• _TASK TO COMPLETE_
All lines from the one holding "have hCb : 0" down to the last line of the entries are to be reproduced exactly, with no other lines.

Saved data entries
◆ ◆ ◆
/-- **The L-half of the weighted (PM) is nonnegative when the host `u` is a cut vertex separating the
roots with `o, b` on `a₁`'s side** (proofs/MINE2-CUTU.md Theorems 1 + 3): with `Q = {a₁ ↮ a₂}`,
`L_b = {a₁ ↔ b}`, `H_u = {a₂ ↔ u}`, `H_o = {a₂ ↔ o}`, `oU = {a₁ ↔ o} ∪ {a₂ ↔ o}`,
`0 ≤ P(Q)·[P(Q) P(L_b H_u oU Q) − P(L_b Q) P(H_u oU Q)] − P(oU Q)·[P(Q) P(L_b H_u Q) − P(L_b Q) P(H_u Q)]
      − P(Q)·[P(Q) P(L_b H_o Q) − P(L_b Q) P(H_o Q)]`. -/
theorem halfL_same_nonneg (p : E → R) (hp : IsProbVec p) (ends : E → Sym2 V) (o a₁ a₂ b u : V)
    {VL VH : Set V} (hc : CutSame ends a₁ o b a₂ u VL VH) :
    0 ≤ prob p (connEvent ends a₁ a₂)ᶜ *
          (prob p (connEvent ends a₁ a₂)ᶜ *
              prob p (connEvent ends a₁ b ∩ connEvent ends a₂ u ∩
                (connEvent ends a₁ o ∪ connEvent ends a₂ o) ∩ (connEvent ends a₁ a₂)ᶜ) -
            prob p (connEvent ends a₁ b ∩ (connEvent ends a₁ a₂)ᶜ) *
              prob p (connEvent ends a₂ u ∩ (connEvent ends a₁ o ∪ connEvent ends a₂ o) ∩
                (connEvent ends a₁ a₂)ᶜ)) -
        prob p ((connEvent ends a₁ o ∪ connEvent ends a₂ o) ∩ (connEvent ends a₁ a₂)ᶜ) *
          (prob p (connEvent ends a₁ a₂)ᶜ *
              prob p (connEvent ends a₁ b ∩ connEvent ends a₂ u ∩ (connEvent ends a₁ a₂)ᶜ) -
            prob p (connEvent ends a₁ b ∩ (connEvent ends a₁ a₂)ᶜ) *
              prob p (connEvent ends a₂ u ∩ (connEvent ends a₁ a₂)ᶜ)) -
        prob p (connEvent ends a₁ a₂)ᶜ *
          (prob p (connEvent ends a₁ a₂)ᶜ *
              prob p (connEvent ends a₁ b ∩ connEvent ends a₂ o ∩ (connEvent ends a₁ a₂)ᶜ) -
            prob p (connEvent ends a₁ b ∩ (connEvent ends a₁ a₂)ᶜ) *
              prob p (connEvent ends a₂ o ∩ (connEvent ends a₁ a₂)ᶜ)) := by
  -- the cut-vertex dictionary for the events
  have hQ : connEvent ends a₁ a₂ = CW ends VH u a₂ ∩ CW ends VL a₁ u := by
    rw [connEvent_eq_cross_LH hc hc.a1L hc.a2H hc.a2u, Set.inter_comm]
  have hHu : connEvent ends a₂ u = CW ends VH u a₂ := by
    rw [connEvent_eq_CW_H' hc, CW_comm]
  have hHo : connEvent ends a₂ o = CW ends VH u a₂ ∩ CW ends VL u o := by
    rw [connEvent_eq_cross_HL hc hc.a2H hc.oL hc.ou, CW_comm (ends := ends) a₂ u]
  have hLb : connEvent ends a₁ b = CW ends VL a₁ b := connEvent_eq_CW_L hc hc.a1L hc.bL
  have hLo : connEvent ends a₁ o = CW ends VL a₁ o := connEvent_eq_CW_L hc hc.a1L hc.oL
  have hA' : connEvent ends a₁ u = CW ends VL a₁ u := connEvent_eq_CW_L hc hc.a1L hc.uL
  rw [hQ, hHu, hHo, hLb, hLo]
  -- names
  set A := CW ends VL a₁ u with hA
  set O := CW ends VH u a₂ with hO
  set Lb := CW ends VL a₁ b with hLb'
  set Lo := CW ends VL a₁ o with hLo'
  set Xo := CW ends VL u o with hXo
  -- `VL`-events and the far-side event `O`
  have hdis := disjoint_within hc
  have dA : DependsOn (· ∈ A) (within ends VL) := dependsOn_CW a₁ u
  have dLb : DependsOn (· ∈ Lb) (within ends VL) := dependsOn_CW a₁ b
  have dLo : DependsOn (· ∈ Lo) (within ends VL) := dependsOn_CW a₁ o
  have dXo : DependsOn (· ∈ Xo) (within ends VL) := dependsOn_CW u o
  have dO : DependsOn (· ∈ O) (within ends VH) := dependsOn_CW u a₂
  have dAc : DependsOn (· ∈ Aᶜ) (within ends VL) := dependsOn_compl dA
  have prob_inter_openEdge_of_dependsOn : ∀ {X : Set (Config E)}, DependsOn (· ∈ X) (within ends VL) →
      prob p (X ∩ O) = prob p X * prob p O :=
    fun hX => prob_inter_eq_mul_of_dependsOn p hdis hX dO
  -- `a₁ ↔ o` and `u ↔ o` force `a₁ ↔ u`
  have hLoXo : Lo ∩ Xo ⊆ A := CW_inter_subset a₁ o u
  have hdisj1 : Disjoint (Lo ∩ (O ∩ A)ᶜ) ((Xo ∩ Aᶜ) ∩ O) := by
    rw [Set.disjoint_left]
    rintro ω ⟨hLo', hc⟩ ⟨⟨hXo', hA'⟩, hO'⟩
    exact hA' (hLoXo ⟨hLo', hXo'⟩)
  have hdisj2 : Disjoint (Lo ∩ Aᶜ) (Xo ∩ Aᶜ) := by
    rw [Set.disjoint_left]
    rintro ω ⟨hLo', hA'⟩ ⟨hXo', _⟩
    exact hA' (hLoXo ⟨hLo', hXo'⟩)
  have hdisj3 : Disjoint (Lb ∩ Lo ∩ Aᶜ) (Lb ∩ Xo ∩ Aᶜ) := by
    rw [Set.disjoint_left]
    rintro ω ⟨⟨_, hLo'⟩, hA'⟩ ⟨⟨_, hXo'⟩, _⟩
    exact hA' (hLoXo ⟨hLo', hXo'⟩)
  -- the masses
  have hβ0 : 0 ≤ prob p O := prob_nonneg hp O
  have hβ1 : prob p O ≤ 1 := prob_le_one hp O
  have htu1 : prob p A ≤ 1 := prob_le_one hp A
  have hAc : prob p Aᶜ = 1 - prob p A := prob_compl p A
  have hsplit_b : prob p (Lb ∩ A) + prob p (Lb ∩ Aᶜ) = prob p Lb :=
    prob_inter_add_prob_inter_compl p Lb A
  have hsplit_o : prob p (Lo ∩ A) + prob p (Lo ∩ Aᶜ) = prob p Lo :=
    prob_inter_add_prob_inter_compl p Lo A
  -- dictionary
  have d0 : prob p (O ∩ A)ᶜ = 1 - prob p A * prob p O := by
    rw [prob_compl, Set.inter_comm, prob_inter_openEdge_of_dependsOn dA]
  have d1 : prob p (Lb ∩ (O ∩ A)ᶜ) = prob p Lb - prob p (Lb ∩ A) * prob p O := by
    have := prob_inter_add_prob_inter_compl p Lb (O ∩ A)
    rw [set_d1, prob_inter_openEdge_of_dependsOn (depI dLb dA)] at this
    linarith
  have d1o : prob p (Lo ∩ (O ∩ A)ᶜ) = prob p Lo - prob p (Lo ∩ A) * prob p O := by
    have := prob_inter_add_prob_inter_compl p Lo (O ∩ A)
    rw [set_d1, prob_inter_openEdge_of_dependsOn (depI dLo dA)] at this
    linarith
  have d2 : prob p (O ∩ (O ∩ A)ᶜ) = (1 - prob p A) * prob p O := by
    rw [set_d2, prob_inter_openEdge_of_dependsOn dAc, hAc]
  have d3 : prob p (Lb ∩ O ∩ (O ∩ A)ᶜ) = prob p (Lb ∩ Aᶜ) * prob p O := by
    rw [set_d3, prob_inter_openEdge_of_dependsOn (depI dLb dAc)]
  have d4 : prob p (O ∩ Xo ∩ (O ∩ A)ᶜ) = prob p (Xo ∩ Aᶜ) * prob p O := by
    rw [set_d4, prob_inter_openEdge_of_dependsOn (depI dXo dAc)]
  have d5 : prob p (Lb ∩ (O ∩ Xo) ∩ (O ∩ A)ᶜ) = prob p (Lb ∩ Xo ∩ Aᶜ) * prob p O := by
    rw [set_d5, prob_inter_openEdge_of_dependsOn (depI (depI dLb dXo) dAc)]
  have d6 : prob p ((Lo ∪ O ∩ Xo) ∩ (O ∩ A)ᶜ) =
      (prob p Lo - prob p (Lo ∩ A) * prob p O) + prob p (Xo ∩ Aᶜ) * prob p O := by
    rw [set_d6, prob_union_of_disjoint p hdisj1, d1o,
      prob_inter_openEdge_of_dependsOn (depI dXo dAc)]
  have d7 : prob p (O ∩ (Lo ∪ O ∩ Xo) ∩ (O ∩ A)ᶜ) =
      (prob p (Lo ∩ Aᶜ) + prob p (Xo ∩ Aᶜ)) * prob p O := by
    rw [set_d7, prob_inter_openEdge_of_dependsOn (depI (depU dLo dXo) dAc),
      set_union_inter, prob_union_of_disjoint p hdisj2]
  have d8 : prob p (Lb ∩ O ∩ (Lo ∪ O ∩ Xo) ∩ (O ∩ A)ᶜ) =
      (prob p (Lb ∩ Lo ∩ Aᶜ) + prob p (Lb ∩ Xo ∩ Aᶜ)) * prob p O := by
    rw [set_d8, prob_inter_openEdge_of_dependsOn
      (depI (depI dLb (depU dLo dXo)) dAc),
      set_union_inter', prob_union_of_disjoint p hdisj3]
  rw [d0, d1, d2, d3, d4, d5, d6, d7, d8]
  clear d0 d1 d1o d2 d3 d4 d5 d6 d7 d8 hdisj1 hdisj2 hdisj3
  -- the three correlation inequalities, read inside `VL`
  have hBHK := bhk_same_cluster_events p hp ends a₁ u (𝓤 := {W : Set V | b ∈ W})
    (𝓥 := {W : Set V | o ∈ W}) (fun _ _ h hW => h hW) (fun _ _ h hW => h hW)
  rw [RProduct.clusterInEvent_mem_eq, RProduct.clusterInEvent_mem_eq, hLb, hLo, hA'] at hBHK
  have hHarris_b := prob_mul_prob_le_prob_inter hp (isUpperSet_CW (ends := ends) (W := VL) a₁ b)
    (isUpperSet_CW (ends := ends) (W := VL) a₁ u)
  have hHarris_o := prob_mul_prob_le_prob_inter hp (isUpperSet_CW (ends := ends) (W := VL) a₁ o)
    (isUpperSet_CW (ends := ends) (W := VL) a₁ u)
  -- nonnegativity and bounds of the masses
  have hxo := prob_nonneg hp (Xo ∩ Aᶜ)
  have hmb := prob_nonneg hp (Lb ∩ Aᶜ)
  have hmo := prob_nonneg hp (Lo ∩ Aᶜ)
  have hmbo := prob_nonneg hp (Lb ∩ Lo ∩ Aᶜ)
  have hybo := prob_nonneg hp (Lb ∩ Xo ∩ Aᶜ)
  have hkbu := prob_nonneg hp (Lb ∩ A)
  have hkou := prob_nonneg hp (Lo ∩ A)
  have htu0 := prob_nonneg hp A
  have hmb_le : prob p (Lb ∩ Aᶜ) ≤ prob p Aᶜ := prob_mono hp Set.inter_subset_right
  have hmo_le : prob p (Lo ∩ Aᶜ) ≤ prob p Aᶜ := prob_mono hp Set.inter_subset_right
  have hmbo_le : prob p (Lb ∩ Lo ∩ Aᶜ) ≤ prob p Aᶜ := prob_mono hp Set.inter_subset_right
  have hxo_le : prob p (Xo ∩ Aᶜ) ≤ prob p Aᶜ := prob_mono hp Set.inter_subset_right
  have hybo_le : prob p (Lb ∩ Xo ∩ Aᶜ) ≤ prob p Aᶜ := prob_mono hp Set.inter_subset_right
  rw [← hsplit_b, ← hsplit_o]
  rw [← hsplit_b] at hHarris_b
  rw [← hsplit_o] at hHarris_o
  clear hsplit_b hsplit_o dA dLb dLo dXo dAc dO hLoXo prob_inter_openEdge_of_dependsOn
  generalize hβ : prob p O = β at *
  generalize htu : prob p A = tu at *
  generalize hac : prob p Aᶜ = ac at *
  generalize hkbu' : prob p (Lb ∩ A) = kbu at *
  generalize hmb' : prob p (Lb ∩ Aᶜ) = mb at *
  generalize hkou' : prob p (Lo ∩ A) = kou at *
  generalize hmo' : prob p (Lo ∩ Aᶜ) = mo at *
  generalize hmbo' : prob p (Lb ∩ Lo ∩ Aᶜ) = mbo at *
  generalize hxo' : prob p (Xo ∩ Aᶜ) = xo at *
  generalize hybo' : prob p (Lb ∩ Xo ∩ Aᶜ) = ybo at *
  clear hβ htu hac hkbu' hmb' hkou' hmo' hmbo' hxo' hybo' hQ hHu hHo hLb hLo hA' hc hdis
  subst hAc
  have hCu : 0 ≤ mbo * (1 - tu) - mb * mo := by linarith only [hBHK]
  have hCb : 0 ≤ kbu - tu * (kbu + mb) := by linarith only [hHarris_b]
  have hCo : 0 ≤ kou - tu * (kou + mo) := by linarith only [hHarris_o]
  -- the key identity
  have key : (1 - tu) *
      ((1 - tu * β) * ((1 - tu * β) * ((mbo + ybo) * β) - (kbu + mb - kbu * β) * ((mo + xo) * β)) -
        (kou + mo - kou * β + xo * β) *
          ((1 - tu * β) * (mb * β) - (kbu + mb - kbu * β) * ((1 - tu) * β)) -
        (1 - tu * β) * ((1 - tu * β) * (ybo * β) - (kbu + mb - kbu * β) * (xo * β))) =
      β * ((1 - tu * β) * (1 - tu * β) * (mbo * (1 - tu) - mb * mo) +
        (1 - β) * (kbu - tu * (kbu + mb)) *
          ((1 - β) * (kou - tu * (kou + mo)) + β * (1 - tu) * xo)) := by
    ring
  have h1β : 0 ≤ 1 - β := by linarith only [hβ1]
  have h1tu : 0 ≤ 1 - tu := by linarith only [htu1]
  have hRHS : 0 ≤ β * ((1 - tu * β) * (1 - tu * β) * (mbo * (1 - tu) - mb * mo) +
        (1 - β) * (kbu - tu * (kbu + mb)) *
          ((1 - β) * (kou - tu * (kou + mo)) + β * (1 - tu) * xo)) := by
    apply mul_nonneg hβ0
    apply add_nonneg
    · exact mul_nonneg (mul_self_nonneg _) hCu
    · apply mul_nonneg (mul_nonneg h1β hCb)
      apply add_nonneg (mul_nonneg h1β hCo)
      exact mul_nonneg (mul_nonneg hβ0 h1tu) hxo
  rcases eq_or_lt_of_le h1tu with h | h
  · -- `t_u = 1`: every mass on `Aᶜ` vanishes
    have z1 : mb = 0 := le_antisymm (by linarith only [hmb_le, h]) hmb
    have z2 : mo = 0 := le_antisymm (by linarith only [hmo_le, h]) hmo
    have z3 : mbo = 0 := le_antisymm (by linarith only [hmbo_le, h]) hmbo
    have z4 : xo = 0 := le_antisymm (by linarith only [hxo_le, h]) hxo
    have z5 : ybo = 0 := le_antisymm (by linarith only [hybo_le, h]) hybo
    have htu' : tu = 1 := by linarith only [h]
    rw [z1, z2, z3, z4, z5, htu']
    ring_nf
    exact le_refl _
  · exact (mul_nonneg_iff_of_pos_left h).mp (key ▸ hRHS)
◆ ◆ ◆
• _WORKED SOLUTION_
  have hCb : 0 ≤ kbu - tu * (kbu + mb) := by linarith only [hHarris_b]
  have hCo : 0 ≤ kou - tu * (kou + mo) := by linarith only [hHarris_o]
  -- the key identity
  have key : (1 - tu) *
      ((1 - tu * β) * ((1 - tu * β) * ((mbo + ybo) * β) - (kbu + mb - kbu * β) * ((mo + xo) * β)) -
        (kou + mo - kou * β + xo * β) *
          ((1 - tu * β) * (mb * β) - (kbu + mb - kbu * β) * ((1 - tu) * β)) -
        (1 - tu * β) * ((1 - tu * β) * (ybo * β) - (kbu + mb - kbu * β) * (xo * β))) =
      β * ((1 - tu * β) * (1 - tu * β) * (mbo * (1 - tu) - mb * mo) +
        (1 - β) * (kbu - tu * (kbu + mb)) *
          ((1 - β) * (kou - tu * (kou + mo)) + β * (1 - tu) * xo)) := by
    ring
  have h1β : 0 ≤ 1 - β := by linarith only [hβ1]
  have h1tu : 0 ≤ 1 - tu := by linarith only [htu1]
  have hRHS : 0 ≤ β * ((1 - tu * β) * (1 - tu * β) * (mbo * (1 - tu) - mb * mo) +
        (1 - β) * (kbu - tu * (kbu + mb)) *
          ((1 - β) * (kou - tu * (kou + mo)) + β * (1 - tu) * xo)) := by
    apply mul_nonneg hβ0
    apply add_nonneg
    · exact mul_nonneg (mul_self_nonneg _) hCu
    · apply mul_nonneg (mul_nonneg h1β hCb)
      apply add_nonneg (mul_nonneg h1β hCo)
      exact mul_nonneg (mul_nonneg hβ0 h1tu) hxo
  rcases eq_or_lt_of_le h1tu with h | h
  · -- `t_u = 1`: every mass on `Aᶜ` vanishes
    have z1 : mb = 0 := le_antisymm (by linarith only [hmb_le, h]) hmb
    have z2 : mo = 0 := le_antisymm (by linarith only [hmo_le, h]) hmo
    have z3 : mbo = 0 := le_antisymm (by linarith only [hmbo_le, h]) hmbo
    have z4 : xo = 0 := le_antisymm (by linarith only [hxo_le, h]) hxo
    have z5 : ybo = 0 := le_antisymm (by linarith only [hybo_le, h]) hybo
    have htu' : tu = 1 := by linarith only [h]
    rw [z1, z2, z3, z4, z5, htu']
    ring_nf
    exact le_refl _
  · exact (mul_nonneg_iff_of_pos_left h).mp (key ▸ hRHS)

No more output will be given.